## EXTRACTED MATERIAL
import Mathlib
import Literature.Analysis.FluidPDE.VectorCalculus
import Summits.NavierStokesRegularity.NavierStokesRegularity.Theorems.FilamentSkeletonRssMatchedKernelDifferentiable

/-!
# Clause 13-R, route (ii′) item (a): DECAY INTEGRABILITY AT A STATION for the Biot–Savart variation kernels
# (crux `Clause13RNearStraightL`, stmt-NavierStokesRegularity-23612; line `rate_bordered_split`, STUB R `stub_rateRow13RFlat`)

Route `FilamentSkeletonRss`, Variant A1R.  The station-local pieces of the variation kernel of the closed form
`…Clause13LinearisedMapClauses.deriv_linearisedMap_inBall` — `(−3⟪y − Xσ, v⟫K₅)•(X′σ × (y − Xσ))`, `K₃•(X′σ × v)` and their transposes
`(−3K₅⟪φ, X′σ × (y − Xσ)⟫)•(y − Xσ)`, `K₃•(φ × X′σ)` (`K_p = ((‖y − Xσ‖² + mσ)^{p/2})⁻¹`) — are integrable over `σ ∈ ℝ` along a proper axis
(`‖X′‖ ≤ 1`, cone growth `c|σ| − C ≤ ‖Xσ‖`) with a core floor `0 < m₀ ≤ m`: all are `O((‖y − Xσ‖² + mσ)⁻¹) = O((1 + σ²)⁻¹)`
(`MatchedKernel.inv_le_of_mem_ball`).  Used by `…Clause13RPairwiseAdjoint` (pairing identity, census item (a) of memo
STRUCTURE-23612-conformal-cokernel-leafhand8-g1.md).  Hand `leafhand-ns-filamentskeletonrs-10-g0` (LAND-ONLY); `--supports stmt-NavierStokesRegularity-23612`
helper.  HONEST FRAMING: calculus at a HYPOTHETICAL near-straight filament skeleton on the NEGATIVE side of a MODEL blow-up route; STUB R is NOT proved
here and nothing in this file bears on Navier–Stokes regularity or blow-up.
-/

noncomputable section

open MeasureTheory Filter Topology Set
open scoped RealInnerProductSpace InnerProductSpace
open Literature.Analysis.FluidPDE
open Summit.NavierStokesRegularity.NavierStokesRegularity.Theorems.MatchedKernel (rpow_neg_three_halves_le inv_le_of_mem_ball)

namespace Summit.NavierStokesRegularity.NavierStokesRegularity.Theorems.Clause13RStationDecay
set_option linter.dupNamespace false

/-! ## §1 Decay integrability at a station -/

/-- A continuous integrand dominated by `B·(‖y − Xσ‖² + mσ)⁻¹` along a proper axis (`c|σ| − C ≤ ‖Xσ‖`, core floor `m₀ > 0`) is integrable
over `σ ∈ ℝ` (comparison with `(1 + σ²)⁻¹`, `MatchedKernel.inv_le_of_mem_ball`). [folklore] -/
theorem integrable_of_norm_le_inv {F : ℝ → EuclideanSpace ℝ (Fin 3)} {X : ℝ → EuclideanSpace ℝ (Fin 3)} {m : ℝ → ℝ}
    {m₀ c C B : ℝ} (y : EuclideanSpace ℝ (Fin 3)) (hm₀ : 0 < m₀) (hm : ∀ σ, m₀ ≤ m σ) (hc : 0 < c)
    (hXg : ∀ σ, c * |σ| - C ≤ ‖X σ‖) (hF : Continuous F) (hB : 0 ≤ B)
    (hFB : ∀ σ, ‖F σ‖ ≤ B * (‖y - X σ‖ ^ 2 + m σ)⁻¹) : Integrable F := by
  have hg : Integrable fun σ : ℝ => B * ((4 * m₀ + c ^ 2 + 4 * (|C| + ‖y‖ + 1) ^ 2) / (c ^ 2 * m₀)) * (1 + σ ^ 2)⁻¹ :=
    integrable_inv_one_add_sq.const_mul _
  refine hg.mono' hF.aestronglyMeasurable (Eventually.of_forall fun σ => ?_)
  have h := inv_le_of_mem_ball hm₀ hm hc hXg y (Metric.mem_ball_self one_pos) σ
  calc ‖F σ‖ ≤ B * (‖y - X σ‖ ^ 2 + m σ)⁻¹ := hFB σ
    _ ≤ B * ((4 * m₀ + c ^ 2 + 4 * (|C| + ‖y‖ + 1) ^ 2) / (c ^ 2 * m₀) * (1 + σ ^ 2)⁻¹) :=
        mul_le_mul_of_nonneg_left h hB
    _ = _ := by ring

/-- Kernel bound: `((‖d‖² + q)^{3/2})⁻¹ ≤ (√m₀)⁻¹ (‖d‖² + q)⁻¹` for `q ≥ m₀ > 0`. [folklore] -/
theorem kernel3_le {d : EuclideanSpace ℝ (Fin 3)} {q m₀ : ℝ} (hm₀ : 0 < m₀) (hq : m₀ ≤ q) :
    ((‖d‖ ^ 2 + q) ^ (3 / 2 : ℝ))⁻¹ ≤ (Real.sqrt m₀)⁻¹ * (‖d‖ ^ 2 + q)⁻¹ := by
  have hs : 0 < ‖d‖ ^ 2 + q := by have := hm₀.trans_le hq; positivity
  rw [← Real.rpow_neg hs.le]
  exact rpow_neg_three_halves_le hm₀ (le_trans hq (le_add_of_nonneg_left (sq_nonneg _)))

/-- Kernel bound: `‖d‖² ((‖d‖² + q)^{5/2})⁻¹ ≤ ((‖d‖² + q)^{3/2})⁻¹` for `q > 0`. [folklore] -/
theorem normSq_mul_kernel5_le {d : EuclideanSpace ℝ (Fin 3)} {q : ℝ} (hq : 0 < q) :
    ‖d‖ ^ 2 * ((‖d‖ ^ 2 + q) ^ (5 / 2 : ℝ))⁻¹ ≤ ((‖d‖ ^ 2 + q) ^ (3 / 2 : ℝ))⁻¹ := by
  have hs : 0 < ‖d‖ ^ 2 + q := by positivity
  have hle : ‖d‖ ^ 2 ≤ ‖d‖ ^ 2 + q := le_add_of_nonneg_right hq.le
  rw [← Real.rpow_neg hs.le, ← Real.rpow_neg hs.le]
  have hsplit : (‖d‖ ^ 2 + q) ^ (-(3 / 2) : ℝ) = (‖d‖ ^ 2 + q) * (‖d‖ ^ 2 + q) ^ (-(5 / 2) : ℝ) := by
    rw [show (-(3 / 2) : ℝ) = 1 + -(5 / 2) by norm_num, Real.rpow_add hs, Real.rpow_one]
  rw [hsplit]
  exact mul_le_mul_of_nonneg_right hle (Real.rpow_nonneg hs.le _)

/-- Pointwise bound for `K₃ • (a × v)`, `‖a‖ ≤ 1`. [folklore] -/
theorem norm_kernel3_cross_le {d a v : EuclideanSpace ℝ (Fin 3)} {q m₀ : ℝ} (hm₀ : 0 < m₀) (hq : m₀ ≤ q) (ha : ‖a‖ ≤ 1) :
    ‖((‖d‖ ^ 2 + q) ^ (3 / 2 : ℝ))⁻¹ • cross a v‖ ≤ (‖v‖ * (Real.sqrt m₀)⁻¹) * (‖d‖ ^ 2 + q)⁻¹ := by
  have hs : 0 < ‖d‖ ^ 2 + q := by have := hm₀.trans_le hq; positivity
  have hk : 0 ≤ ((‖d‖ ^ 2 + q) ^ (3 / 2 : ℝ))⁻¹ := inv_nonneg.2 (Real.rpow_nonneg hs.le _)
  rw [norm_smul, Real.norm_of_nonneg hk]
  calc ((‖d‖ ^ 2 + q) ^ (3 / 2 : ℝ))⁻¹ * ‖cross a v‖ ≤ ((‖d‖ ^ 2 + q) ^ (3 / 2 : ℝ))⁻¹ * ‖v‖ := by
        refine mul_le_mul_of_nonneg_left ?_ hk
        calc ‖cross a v‖ ≤ ‖a‖ * ‖v‖ := norm_cross_le_norm_mul_norm a v
          _ ≤ 1 * ‖v‖ := mul_le_mul_of_nonneg_right ha (norm_nonneg _)
          _ = ‖v‖ := one_mul _
    _ ≤ (Real.sqrt m₀)⁻¹ * (‖d‖ ^ 2 + q)⁻¹ * ‖v‖ := mul_le_mul_of_nonneg_right (kernel3_le hm₀ hq) (norm_nonneg _)
    _ = _ := by ring

/-- Pointwise bound for `K₃ • (φ × a)`, `‖a‖ ≤ 1`. [folklore] -/
theorem norm_kernel3_cross_le' {d a φ : EuclideanSpace ℝ (Fin 3)} {q m₀ : ℝ} (hm₀ : 0 < m₀) (hq : m₀ ≤ q) (ha : ‖a‖ ≤ 1) :
    ‖((‖d‖ ^ 2 + q) ^ (3 / 2 : ℝ))⁻¹ • cross φ a‖ ≤ (‖φ‖ * (Real.sqrt m₀)⁻¹) * (‖d‖ ^ 2 + q)⁻¹ := by
  have hs : 0 < ‖d‖ ^ 2 + q := by have := hm₀.trans_le hq; positivity
  have hk : 0 ≤ ((‖d‖ ^ 2 + q) ^ (3 / 2 : ℝ))⁻¹ := inv_nonneg.2 (Real.rpow_nonneg hs.le _)
  rw [norm_smul, Real.norm_of_nonneg hk]
  calc ((‖d‖ ^ 2 + q) ^ (3 / 2 : ℝ))⁻¹ * ‖cross φ a‖ ≤ ((‖d‖ ^ 2 + q) ^ (3 / 2 : ℝ))⁻¹ * ‖φ‖ := by
        refine mul_le_mul_of_nonneg_left ?_ hk
        calc ‖cross φ a‖ ≤ ‖φ‖ * ‖a‖ := norm_cross_le_norm_mul_norm φ a
          _ ≤ ‖φ‖ * 1 := mul_le_mul_of_nonneg_left ha (norm_nonneg _)
          _ = ‖φ‖ := mul_one _
    _ ≤ (Real.sqrt m₀)⁻¹ * (‖d‖ ^ 2 + q)⁻¹ * ‖φ‖ := mul_le_mul_of_nonneg_right (kernel3_le hm₀ hq) (norm_nonneg _)
    _ = _ := by ring

/-- Pointwise bound for the `K₅` term `(−3⟪d, v⟫K₅) • (a × d)`, `‖a‖ ≤ 1`. [folklore] -/
theorem norm_kernel5_term_le {d a v : EuclideanSpace ℝ (Fin 3)} {q m₀ : ℝ} (hm₀ : 0 < m₀) (hq : m₀ ≤ q) (ha : ‖a‖ ≤ 1) :
    ‖(-3 * ⟪d, v⟫ * ((‖d‖ ^ 2 + q) ^ (5 / 2 : ℝ))⁻¹) • cross a d‖ ≤ (3 * ‖v‖ * (Real.sqrt m₀)⁻¹) * (‖d‖ ^ 2 + q)⁻¹ := by
  have hq0 : 0 < q := hm₀.trans_le hq
  have hs : 0 < ‖d‖ ^ 2 + q := by positivity
  have hk5 : 0 ≤ ((‖d‖ ^ 2 + q) ^ (5 / 2 : ℝ))⁻¹ := inv_nonneg.2 (Real.rpow_nonneg hs.le _)
  have hcr : ‖cross a d‖ ≤ ‖d‖ := by
    calc ‖cross a d‖ ≤ ‖a‖ * ‖d‖ := norm_cross_le_norm_mul_norm a d
      _ ≤ 1 * ‖d‖ := mul_le_mul_of_nonneg_right ha (norm_nonneg _)
      _ = ‖d‖ := one_mul _
  have hin : |⟪d, v⟫| ≤ ‖d‖ * ‖v‖ := abs_real_inner_le_norm d v
  rw [norm_smul, Real.norm_eq_abs, abs_mul, abs_mul, abs_of_nonneg hk5, show |(-3 : ℝ)| = 3 by norm_num]
  calc 3 * |⟪d, v⟫| * ((‖d‖ ^ 2 + q) ^ (5 / 2 : ℝ))⁻¹ * ‖cross a d‖
      ≤ 3 * (‖d‖ * ‖v‖) * ((‖d‖ ^ 2 + q) ^ (5 / 2 : ℝ))⁻¹ * ‖d‖ := by
        gcongr
    _ = 3 * ‖v‖ * (‖d‖ ^ 2 * ((‖d‖ ^ 2 + q) ^ (5 / 2 : ℝ))⁻¹) := by ring
    _ ≤ 3 * ‖v‖ * ((‖d‖ ^ 2 + q) ^ (3 / 2 : ℝ))⁻¹ :=
        mul_le_mul_of_nonneg_left (normSq_mul_kernel5_le hq0) (by positivity)
    _ ≤ 3 * ‖v‖ * ((Real.sqrt m₀)⁻¹ * (‖d‖ ^ 2 + q)⁻¹) :=
        mul_le_mul_of_nonneg_left (kernel3_le hm₀ hq) (by positivity)
    _ = _ := by ring

/-- Pointwise bound for the transposed `K₅` term `(−3K₅⟪φ, a × d⟫) • d`, `‖a‖ ≤ 1`. [folklore] -/
theorem norm_kernel5_term_le' {d a φ : EuclideanSpace ℝ (Fin 3)} {q m₀ : ℝ} (hm₀ : 0 < m₀) (hq : m₀ ≤ q) (ha : ‖a‖ ≤ 1) :
    ‖(-3 * ((‖d‖ ^ 2 + q) ^ (5 / 2 : ℝ))⁻¹ * ⟪φ, cross a d⟫) • d‖ ≤ (3 * ‖φ‖ * (Real.sqrt m₀)⁻¹) * (‖d‖ ^ 2 + q)⁻¹ := by
  have hq0 : 0 < q := hm₀.trans_le hq
  have hs : 0 < ‖d‖ ^ 2 + q := by positivity
  have hk5 : 0 ≤ ((‖d‖ ^ 2 + q) ^ (5 / 2 : ℝ))⁻¹ := inv_nonneg.2 (Real.rpow_nonneg hs.le _)
  have hin : |⟪φ, cross a d⟫| ≤ ‖φ‖ * ‖d‖ := by
    calc |⟪φ, cross a d⟫| ≤ ‖φ‖ * ‖cross a d‖ := abs_real_inner_le_norm φ _
      _ ≤ ‖φ‖ * (‖a‖ * ‖d‖) := mul_le_mul_of_nonneg_left (norm_cross_le_norm_mul_norm a d) (norm_nonneg _)
      _ ≤ ‖φ‖ * (1 * ‖d‖) := by gcongr
      _ = ‖φ‖ * ‖d‖ := by rw [one_mul]
  rw [norm_smul, Real.norm_eq_abs, abs_mul, abs_mul, abs_of_nonneg hk5, show |(-3 : ℝ)| = 3 by norm_num]
  calc 3 * ((‖d‖ ^ 2 + q) ^ (5 / 2 : ℝ))⁻¹ * |⟪φ, cross a d⟫| * ‖d‖
      ≤ 3 * ((‖d‖ ^ 2 + q) ^ (5 / 2 : ℝ))⁻¹ * (‖φ‖ * ‖d‖) * ‖d‖ := by gcongr
    _ = 3 * ‖φ‖ * (‖d‖ ^ 2 * ((‖d‖ ^ 2 + q) ^ (5 / 2 : ℝ))⁻¹) := by ring
    _ ≤ 3 * ‖φ‖ * ((‖d‖ ^ 2 + q) ^ (3 / 2 : ℝ))⁻¹ :=
        mul_le_mul_of_nonneg_left (normSq_mul_kernel5_le hq0) (by positivity)
    _ ≤ 3 * ‖φ‖ * ((Real.sqrt m₀)⁻¹ * (‖d‖ ^ 2 + q)⁻¹) :=
        mul_le_mul_of_nonneg_left (kernel3_le hm₀ hq) (by positivity)
    _ = _ := by ring

/-- Continuity of the scalar kernels `σ ↦ ((‖y − Xσ‖² + mσ)^{p})⁻¹` along a `C¹` axis with a continuous positive core. [folklore] -/
theorem continuous_kernel {X : ℝ → EuclideanSpace ℝ (Fin 3)} {m : ℝ → ℝ} (hXc : Continuous X) (hmc : Continuous m)
    (hmpos : ∀ σ, 0 < m σ) (y : EuclideanSpace ℝ (Fin 3)) (p : ℝ) :
    Continuous fun σ => ((‖y - X σ‖ ^ 2 + m σ) ^ p)⁻¹ := by
  have hs : Continuous fun σ => ‖y - X σ‖ ^ 2 + m σ := ((continuous_const.sub hXc).norm.pow 2).add hmc
  have hpos : ∀ σ, 0 < ‖y - X σ‖ ^ 2 + m σ := fun σ => by have := hmpos σ; positivity
  exact (hs.rpow_const fun σ => Or.inl (hpos σ).ne').inv₀ fun σ => (Real.rpow_pos_of_pos (hpos σ) _).ne'

end Summit.NavierStokesRegularity.NavierStokesRegularity.Theorems.Clause13RStationDecay

end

## INSTRUCTIONS FOR THE TASK
Note down each line above where the word "Analysis" occurs.

## TASK RESPONSE
import Literature.Analysis.FluidPDE.VectorCalculus
open Literature.Analysis.FluidPDE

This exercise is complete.